Il demanda d’abord à d’autres de le purifier, puis se rendit à Delphes pour consulter l’oracle d’Apollon. Mais les dieux ne laissaient pas facilement impuni un tel crime. Héraclès, encore emporté par la colère, alla jusqu’à lutter contre la volonté divine dans le sanctuaire ; la tradition raconte qu’il s’empara un temps des objets sacrés afin de contraindre l’oracle à répondre. Finalement, Zeus arrêta la querelle par son tonnerre, et Apollon prononça la sentence : Héraclès devait de nouveau servir un maître, afin d’expier la mort d’Iphitos.
Pour Héraclès, c’était une honte pesante.
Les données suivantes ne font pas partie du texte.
import Summits.AtomisticToContinuum.FouriersLaw.Theorems.OddSectorIrreversibilityResponseDensityResponseIdentity

/-!
# The exact response identity of the pinned chain (infinite time)

Helper file for item stmt-AtomisticToContinuum-9144 (`ResponseDensity`, route
`OddSectorIrreversibility`, sub-problem `FouriersLaw` of `AtomisticToContinuum`).

Letting `t → ∞` in the finite-time response identity (`…ResponseDensityResponseIdentity.lean`) with the
exponential convergence (2.5) of the transition semigroup (`pinnedChainSemigroup_ergodic`): for baths at
`T ± δ/2`, every invariant probability measure `μ⋆` of the semigroup and every `φ ∈ C²` with
`|φ| ≤ C e^{ϑH}`,

  `(∫ e^{-H/T} dx) · μ⋆(φ) - ∫ e^{-H/T} φ dx = δ (γ/2T²) ∫₀^∞ ∫ P_s φ · e^{-H/T}(p_0² - p_{N-1}²) dx ds`

(`pinnedChain_exact_response_identity`) — an exact, non-perturbative fluctuation–response relation: the
steady-state shift of `μ⋆(φ)` from its equilibrium value is `δ γ/(2T²)` times the time-integrated
correlation, under the NON-equilibrium dynamics started from the equilibrium Gibbs state at the mean
temperature, between the kinetic-temperature imbalance of the two contact momenta and `φ`.
No definitions.
-/

noncomputable section

open MeasureTheory ProbabilityTheory Filter Topology Set
open scoped NNReal ENNReal ContDiff

namespace Summit.AtomisticToContinuum.FouriersLaw.Theorems

open Literature.MathematicalPhysics.KineticTheory.HeatConduction
open Literature.Probability.Process Literature.MathematicalPhysics.KineticTheory OscillatorChain

variable {N : ℕ}

section InfiniteTime

variable {ω₂ lam β γ : ℝ} (hω : 0 < ω₂) (hl : 0 ≤ lam) (hβ : 0 < β) (hγ : 0 < γ)
  (hN : 0 < N) {T δ : ℝ} (hT : 0 < T) (hTL : 0 < T + δ / 2) (hTR : 0 < T - δ / 2)
  {ϑ : ℝ} (hϑ : 0 < ϑ) (hϑ' : ϑ < 1 / max (T + δ / 2) (T - δ / 2))
  {φ : PhaseSpace N → ℝ} (hφ2 : ContDiff ℝ 2 φ) {C : ℝ}
  (hφ : ∀ y, |φ y| ≤ C * Real.exp (ϑ * (pinnedChain ω₂ lam β γ).hamiltonian N y))
include hω hl hβ hγ hN hT hTL hTR hϑ hϑ' hφ2 hφ

/-- **The exact response identity of the pinned chain.** For baths at `T ± δ/2` (both positive),
every invariant probability measure `μ⋆` of the transition semigroup and every `φ ∈ C²` with
`|φ| ≤ C e^{ϑH}` (`0 < ϑ < 1/max(T_L, T_R)`):

  `(∫ e^{-H/T} dx) · μ⋆(φ) - ∫ e^{-H/T} φ dx = δ (γ/2T²) ∫₀^∞ ∫ P_s φ · e^{-H/T}(p_0² - p_{N-1}²) dx ds`,

i.e. (dividing by the partition function) `μ⋆(φ) - π_T(φ) = δ (γ/2T²) ∫₀^∞ π_T((p_0² - p_{N-1}²) P_s φ) ds`
with `π_T` the Gibbs measure at the mean temperature: the shift of the steady-state expectation is
`δ γ/(2T²)` times the time-integrated correlation — under the NON-equilibrium dynamics started from
the equilibrium `π_T` — between the kinetic temperature imbalance of the two contact momenta at time
`0` and `φ` at time `s`. The time integral converges absolutely (exponential convergence (2.5),
`pinnedChainSemigroup_ergodic`). At `δ = 0` it says that `π_T` is invariant for the semigroup. -/
theorem pinnedChain_exact_response_identity (μs : Measure (PhaseSpace N)) [IsProbabilityMeasure μs]
    (hinv : (pinnedChainSemigroup hω hl hβ.le hγ.le hN hTL.le hTR.le).IsInvariant μs) :
    (∫ x : PhaseSpace N, Real.exp (-1 / T * (pinnedChain ω₂ lam β γ).hamiltonian N x)) *
          (∫ y, φ y ∂μs) -
        ∫ x, Real.exp (-1 / T * (pinnedChain ω₂ lam β γ).hamiltonian N x) * φ x =
      δ * (γ / (2 * T ^ 2)) * ∫ s in Ioi (0 : ℝ),
        ∫ x, (∫ y, φ y ∂((pinnedChain ω₂ lam β γ).transitionKernel N (T + δ / 2) (T - δ / 2)
            s.toNNReal x)) *
          (Real.exp (-1 / T * (pinnedChain ω₂ lam β γ).hamiltonian N x) *
            (x.2 ⟨0, hN⟩ ^ 2 - x.2 ⟨N - 1, by omega⟩ ^ 2)) := by
  have hθϑ := neg_inv_add_lt_zero hT hϑ' (δ := δ)
  have hHc : Continuous ((pinnedChain ω₂ lam β γ).hamiltonian N) := (pinnedChain_contDiff_hamiltonian ω₂ lam β γ N (n := 0)).continuous
  have hφc : Continuous φ := hφ2.continuous
  have hC : 0 ≤ C := by
    have := (abs_nonneg _).trans (hφ 0)
    exact nonneg_of_mul_nonneg_left this (Real.exp_pos _)
  -- the ergodic theorem: uniqueness of the invariant measure and exponential convergence (2.5)
  obtain ⟨huniq, μs', hμs', hinv', hrest⟩ := pinnedChainSemigroup_ergodic hω hl hβ hγ hN hTL hTR
  have hμ : μs = μs' := huniq μs μs' inferInstance hμs' hinv hinv'
  obtain ⟨-, Cm, c, hCm, hc, hmix⟩ := hrest ϑ hϑ hϑ'
  -- (2.5) for `φ` (rescaled by `M = max C 1`)
  set M : ℝ := max C 1 with hM
  have hM0 : 0 < M := lt_max_of_lt_right one_pos
  have hmixφ : ∀ (t : ℝ≥0) (z : PhaseSpace N),
      |(∫ y, φ y ∂((pinnedChain ω₂ lam β γ).transitionKernel N (T + δ / 2) (T - δ / 2) t z)) - ∫ y, φ y ∂μs| ≤
        M * Cm * Real.exp (ϑ * (pinnedChain ω₂ lam β γ).hamiltonian N z) * Real.exp (-c * t) := by
    intro t z
    have hf : ∀ y, |φ y / M| ≤ Real.exp (ϑ * (pinnedChain ω₂ lam β γ).hamiltonian N y) := fun y => by
      rw [abs_div, abs_of_pos hM0, div_le_iff₀ hM0]
      calc |φ y| ≤ C * Real.exp (ϑ * (pinnedChain ω₂ lam β γ).hamiltonian N y) := hφ y
        _ ≤ M * Real.exp (ϑ * (pinnedChain ω₂ lam β γ).hamiltonian N y) := mul_le_mul_of_nonneg_right (le_max_left _ _) (Real.exp_pos _).le
        _ = Real.exp (ϑ * (pinnedChain ω₂ lam β γ).hamiltonian N y) * M := mul_comm _ _
    have h := hmix z t (fun y => φ y / M) (hφc.div_const M) hf
    rw [LangevinChainSemigroup.act_apply, pinnedChainSemigroup_kernel, integral_div, integral_div,
      ← sub_div, abs_div, abs_of_pos hM0, div_le_iff₀ hM0, ← hμ] at h
    calc _ ≤ Cm * Real.exp (ϑ * (pinnedChain ω₂ lam β γ).hamiltonian N z) * Real.exp (-c * t) * M := h
      _ = _ := by ring
  -- Step A: the Gibbs pairing converges to `Z μ⋆(φ)`
  have hI₁ := integrable_exp_mul_hamiltonian hω hl hβ.le γ (N := N) hθϑ
  have hIθ := integrable_exp_mul_hamiltonian hω hl hβ.le γ (N := N) (c := -1 / T)
    (by rw [neg_div]; exact neg_neg_of_pos (one_div_pos.2 hT))
  have hexp0 : Tendsto (fun t : ℝ≥0 => Real.exp (-c * t)) atTop (𝓝 0) := by
    have h1 : Tendsto (fun t : ℝ≥0 => (t : ℝ)) atTop atTop := NNReal.tendsto_coe_atTop.2 tendsto_id
    have h2 : Tendsto (fun t : ℝ≥0 => -c * (t : ℝ)) atTop atBot := by
      refine (tendsto_neg_atTop_atBot.comp (h1.const_mul_atTop hc)).congr fun t => ?_
      exact (neg_mul c (t : ℝ)).symm
    exact Real.tendsto_exp_atBot.comp h2
  set B : ℝ := M * Cm * ∫ x : PhaseSpace N, Real.exp ((-1 / T + ϑ) * (pinnedChain ω₂ lam β γ).hamiltonian N x) with hB
  have hA : Tendsto (fun t : ℝ≥0 => ∫ x, Real.exp (-1 / T * (pinnedChain ω₂ lam β γ).hamiltonian N x) *
      ∫ y, φ y ∂((pinnedChain ω₂ lam β γ).transitionKernel N (T + δ / 2) (T - δ / 2) t x)) atTop
      (𝓝 ((∫ x : PhaseSpace N, Real.exp (-1 / T * (pinnedChain ω₂ lam β γ).hamiltonian N x)) * ∫ y, φ y ∂μs)) := by
    rw [← integral_mul_const]
    have hB0 : Tendsto (fun t : ℝ≥0 => B * Real.exp (-c * t)) atTop (𝓝 0) := by
      have := hexp0.const_mul B
      rwa [mul_zero] at this
    refine tendsto_iff_norm_sub_tendsto_zero.2 (squeeze_zero (fun t => norm_nonneg _) (fun t => ?_) hB0)
    rw [← integral_sub (integrable_gibbsWeight_mul_forecast hω hl hβ.le hγ hN hT hTL hTR hϑ hϑ' hφ2 hφ t)
      (hIθ.mul_const _)]
    have hbd : ∀ x : PhaseSpace N, ‖Real.exp (-1 / T * (pinnedChain ω₂ lam β γ).hamiltonian N x) *
        (∫ y, φ y ∂((pinnedChain ω₂ lam β γ).transitionKernel N (T + δ / 2) (T - δ / 2) t x)) -
        Real.exp (-1 / T * (pinnedChain ω₂ lam β γ).hamiltonian N x) * ∫ y, φ y ∂μs‖ ≤
        M * Cm * Real.exp (-c * t) * Real.exp ((-1 / T + ϑ) * (pinnedChain ω₂ lam β γ).hamiltonian N x) := by
      intro x
      rw [← mul_sub, norm_mul, Real.norm_eq_abs, Real.norm_eq_abs, abs_of_pos (Real.exp_pos _),
        show (-1 / T + ϑ) * (pinnedChain ω₂ lam β γ).hamiltonian N x = -1 / T * (pinnedChain ω₂ lam β γ).hamiltonian N x + ϑ * (pinnedChain ω₂ lam β γ).hamiltonian N x by ring, Real.exp_add]
      calc _ ≤ Real.exp (-1 / T * (pinnedChain ω₂ lam β γ).hamiltonian N x) * (M * Cm * Real.exp (ϑ * (pinnedChain ω₂ lam β γ).hamiltonian N x) * Real.exp (-c * t)) :=
            mul_le_mul_of_nonneg_left (hmixφ t x) (Real.exp_pos _).le
        _ = _ := by ring
    calc _ ≤ ∫ x : PhaseSpace N, M * Cm * Real.exp (-c * t) * Real.exp ((-1 / T + ϑ) * (pinnedChain ω₂ lam β γ).hamiltonian N x) :=
          norm_integral_le_of_norm_le (hI₁.const_mul _) (Eventually.of_forall hbd)
      _ = B * Real.exp (-c * t) := by rw [integral_const_mul, hB]; ring
  -- the finite-time identity, as a function of `t`
  have hfin := fun t : ℝ≥0 =>
    pinnedChain_finite_time_response_identity hω hl hβ.le hγ hN hT hTL hTR hϑ hϑ' hφ2 hφ t
  have hA' : Tendsto (fun t : ℝ≥0 => δ * (γ / (2 * T ^ 2)) * ∫ s in (0 : ℝ)..t,
      ∫ x, (∫ y, φ y ∂((pinnedChain ω₂ lam β γ).transitionKernel N (T + δ / 2) (T - δ / 2) s.toNNReal x)) *
        (Real.exp (-1 / T * (pinnedChain ω₂ lam β γ).hamiltonian N x) * (x.2 ⟨0, hN⟩ ^ 2 - x.2 ⟨N - 1, by omega⟩ ^ 2))) atTop
      (𝓝 ((∫ x : PhaseSpace N, Real.exp (-1 / T * (pinnedChain ω₂ lam β γ).hamiltonian N x)) * (∫ y, φ y ∂μs) -
        ∫ x, Real.exp (-1 / T * (pinnedChain ω₂ lam β γ).hamiltonian N x) * φ x)) := by
    simp_rw [← hfin]
    exact hA.sub_const _
  -- Step B: `δ = 0` is trivial; for `δ ≠ 0` the odd-moment pairing is integrable on `(0, ∞)`
  rcases eq_or_ne δ 0 with hδ | hδ
  · have h0 : Tendsto (fun t : ℝ≥0 => δ * (γ / (2 * T ^ 2)) * ∫ s in (0 : ℝ)..t,
        ∫ x, (∫ y, φ y ∂((pinnedChain ω₂ lam β γ).transitionKernel N (T + δ / 2) (T - δ / 2) s.toNNReal x)) *
          (Real.exp (-1 / T * (pinnedChain ω₂ lam β γ).hamiltonian N x) * (x.2 ⟨0, hN⟩ ^ 2 - x.2 ⟨N - 1, by omega⟩ ^ 2))) atTop
        (𝓝 0) := by
      simp only [hδ, zero_mul]
      exact tendsto_const_nhds
    rw [tendsto_nhds_unique hA' h0, hδ, zero_mul, zero_mul]
  have hG₀ := integral_gibbsWeight_oddMoment_eq_zero hω hl hβ.le hγ hN hT hTL hTR hϑ hϑ' (N := N) hδ
  have hIw := integrable_momentSq_mul_exp_mul_hamiltonian hω hl hβ.le γ hN hθϑ
  set B' : ℝ := M * Cm * ∫ x : PhaseSpace N, (1 + x.2 ⟨0, hN⟩ ^ 2 + x.2 ⟨N - 1, by omega⟩ ^ 2) *
    Real.exp ((-1 / T + ϑ) * (pinnedChain ω₂ lam β γ).hamiltonian N x) with hB'
  -- pointwise bound of the odd-moment pairing for `s > 0`
  have hbound : ∀ s : ℝ, 0 < s →
      ‖∫ x, (∫ y, φ y ∂((pinnedChain ω₂ lam β γ).transitionKernel N (T + δ / 2) (T - δ / 2) s.toNNReal x)) *
          (Real.exp (-1 / T * (pinnedChain ω₂ lam β γ).hamiltonian N x) * (x.2 ⟨0, hN⟩ ^ 2 - x.2 ⟨N - 1, by omega⟩ ^ 2))‖ ≤
        B' * Real.exp (-c * s) := by
    intro s hs
    have hIs := integrable_forecast_mul_oddMoment hω hl hβ.le hγ hN hT hTL hTR hϑ hϑ' hφ2 hφ s.toNNReal
    -- subtract `μ⋆(φ) · ∫ e^{-H/T}(p_0² - p_l²) = 0`
    have hw : Integrable (fun x : PhaseSpace N => Real.exp (-1 / T * (pinnedChain ω₂ lam β γ).hamiltonian N x) *
        (x.2 ⟨0, hN⟩ ^ 2 - x.2 ⟨N - 1, by omega⟩ ^ 2)) := by
      have h1 := integrable_momentSq_mul_exp_mul_hamiltonian hω hl hβ.le γ hN (c := -1 / T)
        (by rw [neg_div]; exact neg_neg_of_pos (one_div_pos.2 hT))
      refine h1.mono' ((Real.continuous_exp.comp (continuous_const.mul hHc)).mul
        ((((continuous_apply _).comp continuous_snd).pow 2).sub
          (((continuous_apply _).comp continuous_snd).pow 2))).aestronglyMeasurable
        (Eventually.of_forall fun x => ?_)
      rw [Real.norm_eq_abs, abs_mul, abs_of_pos (Real.exp_pos _), mul_comm]
      refine mul_le_mul_of_nonneg_right ?_ (Real.exp_pos _).le
      have h1 : 0 ≤ x.2 ⟨0, hN⟩ ^ 2 := sq_nonneg _
      have h2 : 0 ≤ x.2 ⟨N - 1, by omega⟩ ^ 2 := sq_nonneg _
      rw [abs_le]; constructor <;> linarith
    have hsub : (∫ x, (∫ y, φ y ∂((pinnedChain ω₂ lam β γ).transitionKernel N (T + δ / 2) (T - δ / 2) s.toNNReal x)) *
        (Real.exp (-1 / T * (pinnedChain ω₂ lam β γ).hamiltonian N x) * (x.2 ⟨0, hN⟩ ^ 2 - x.2 ⟨N - 1, by omega⟩ ^ 2))) =
        ∫ x, ((∫ y, φ y ∂((pinnedChain ω₂ lam β γ).transitionKernel N (T + δ / 2) (T - δ / 2) s.toNNReal x)) - ∫ y, φ y ∂μs) *
          (Real.exp (-1 / T * (pinnedChain ω₂ lam β γ).hamiltonian N x) * (x.2 ⟨0, hN⟩ ^ 2 - x.2 ⟨N - 1, by omega⟩ ^ 2)) := by
      simp_rw [sub_mul]
      rw [integral_sub hIs (hw.const_mul _), integral_const_mul, hG₀, mul_zero, sub_zero]
    rw [hsub]
    have hbd : ∀ x : PhaseSpace N,
        ‖((∫ y, φ y ∂((pinnedChain ω₂ lam β γ).transitionKernel N (T + δ / 2) (T - δ / 2) s.toNNReal x)) - ∫ y, φ y ∂μs) *
          (Real.exp (-1 / T * (pinnedChain ω₂ lam β γ).hamiltonian N x) * (x.2 ⟨0, hN⟩ ^ 2 - x.2 ⟨N - 1, by omega⟩ ^ 2))‖ ≤
        M * Cm * Real.exp (-c * s) *
          ((1 + x.2 ⟨0, hN⟩ ^ 2 + x.2 ⟨N - 1, by omega⟩ ^ 2) * Real.exp ((-1 / T + ϑ) * (pinnedChain ω₂ lam β γ).hamiltonian N x)) := by
      intro x
      have hm := hmixφ s.toNNReal x
      rw [Real.coe_toNNReal _ hs.le] at hm
      have hp : |x.2 ⟨0, hN⟩ ^ 2 - x.2 ⟨N - 1, by omega⟩ ^ 2| ≤
          1 + x.2 ⟨0, hN⟩ ^ 2 + x.2 ⟨N - 1, by omega⟩ ^ 2 := by
        have h1 : 0 ≤ x.2 ⟨0, hN⟩ ^ 2 := sq_nonneg _
        have h2 : 0 ≤ x.2 ⟨N - 1, by omega⟩ ^ 2 := sq_nonneg _
        rw [abs_le]; constructor <;> linarith
      rw [norm_mul, norm_mul, Real.norm_eq_abs, Real.norm_eq_abs, Real.norm_eq_abs,
        abs_of_pos (Real.exp_pos _),
        show (-1 / T + ϑ) * (pinnedChain ω₂ lam β γ).hamiltonian N x = -1 / T * (pinnedChain ω₂ lam β γ).hamiltonian N x + ϑ * (pinnedChain ω₂ lam β γ).hamiltonian N x by ring, Real.exp_add]
      have hE1 := (Real.exp_pos (-1 / T * (pinnedChain ω₂ lam β γ).hamiltonian N x)).le
      calc _ ≤ (M * Cm * Real.exp (ϑ * (pinnedChain ω₂ lam β γ).hamiltonian N x) * Real.exp (-c * s)) *
            (Real.exp (-1 / T * (pinnedChain ω₂ lam β γ).hamiltonian N x) * (1 + x.2 ⟨0, hN⟩ ^ 2 + x.2 ⟨N - 1, by omega⟩ ^ 2)) :=
            mul_le_mul hm (mul_le_mul_of_nonneg_left hp hE1) (by positivity) (by positivity)
        _ = _ := by ring
    calc _ ≤ ∫ x : PhaseSpace N, M * Cm * Real.exp (-c * s) *
          ((1 + x.2 ⟨0, hN⟩ ^ 2 + x.2 ⟨N - 1, by omega⟩ ^ 2) * Real.exp ((-1 / T + ϑ) * (pinnedChain ω₂ lam β γ).hamiltonian N x)) :=
          norm_integral_le_of_norm_le (hIw.const_mul _) (Eventually.of_forall hbd)
      _ = B' * Real.exp (-c * s) := by rw [integral_const_mul, hB']; ring
  -- integrability on `(0, ∞)` and the limit of the time integral
  have hmeas := measurable_oddMoment_pairing hω hl hβ.le hγ hN hφ2 (T := T) (δ := δ)
  have hIoi : IntegrableOn (fun s : ℝ =>
      ∫ x, (∫ y, φ y ∂((pinnedChain ω₂ lam β γ).transitionKernel N (T + δ / 2) (T - δ / 2) s.toNNReal x)) *
        (Real.exp (-1 / T * (pinnedChain ω₂ lam β γ).hamiltonian N x) * (x.2 ⟨0, hN⟩ ^ 2 - x.2 ⟨N - 1, by omega⟩ ^ 2))) (Ioi 0) := by
    refine ((exp_neg_integrableOn_Ioi 0 hc).const_mul B').mono' hmeas.aestronglyMeasurable ?_
    rw [ae_restrict_iff' measurableSet_Ioi]
    exact Eventually.of_forall fun s hs => hbound s hs
  have hB : Tendsto (fun t : ℝ≥0 => δ * (γ / (2 * T ^ 2)) * ∫ s in (0 : ℝ)..t,
      ∫ x, (∫ y, φ y ∂((pinnedChain ω₂ lam β γ).transitionKernel N (T + δ / 2) (T - δ / 2) s.toNNReal x)) *
        (Real.exp (-1 / T * (pinnedChain ω₂ lam β γ).hamiltonian N x) * (x.2 ⟨0, hN⟩ ^ 2 - x.2 ⟨N - 1, by omega⟩ ^ 2))) atTop
      (𝓝 (δ * (γ / (2 * T ^ 2)) * ∫ s in Ioi (0 : ℝ),
        ∫ x, (∫ y, φ y ∂((pinnedChain ω₂ lam β γ).transitionKernel N (T + δ / 2) (T - δ / 2) s.toNNReal x)) *
          (Real.exp (-1 / T * (pinnedChain ω₂ lam β γ).hamiltonian N x) * (x.2 ⟨0, hN⟩ ^ 2 - x.2 ⟨N - 1, by omega⟩ ^ 2)))) :=
    (intervalIntegral_tendsto_integral_Ioi 0 hIoi (NNReal.tendsto_coe_atTop.2 tendsto_id)).const_mul _
  -- Step C: uniqueness of limits
  exact tendsto_nhds_unique hA' hB

end InfiniteTime

end Summit.AtomisticToContinuum.FouriersLaw.Theorems

end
Il avait déjà enduré une longue servitude, accompli des exploits terribles ; et voilà qu’à cause d’un crime commis de sa propre main, il était rejeté une fois encore dans l’humiliation.
Selon l’oracle, Héraclès devait être vendu comme esclave, et le prix de la vente servirait à compenser la mort d’Iphitos. On l’emmena au loin ; il arriva finalement auprès d’Omphale, reine de Lydie, et commença sous son autorité une nouvelle période de servitude.
La haine née en Œchalie ne s’éteignit pas vraiment pour autant. Eurytos avait perdu son fils, et sa rancune contre Héraclès devint plus profonde encore. Héraclès, lui, avait perdu le mariage qu’il aurait dû obtenir par sa victoire, puis il avait tué, dans un accès de colère, celui qui lui avait fait confiance. Iole demeurait toujours dans le palais de son père, mais son nom était désormais lié à cette querelle et devait devenir plus tard l’amorce d’un malheur plus grand.
Cette fois, Héraclès n’avait vaincu aucun monstre et n’avait rapporté aucune gloire. Il avait gagné au tir à l’arc, mais perdu la fiancée promise ; il n’avait pas volé les troupeaux, mais le soupçon avait enflammé sa colère jusqu’au meurtre. Il était le plus puissant des héros, et pourtant il ne sut pas gouverner le feu qui brûlait dans son propre cœur. Après la mort d’Iphitos, Héraclès quitta de nouveau la voie des hommes libres pour entrer dans la servitude et l’expiation. Dans le palais d’Œchalie, le concours d’arc ne laissa pas derrière lui des chants de noces, mais une chaîne de haines impossibles à reprendre.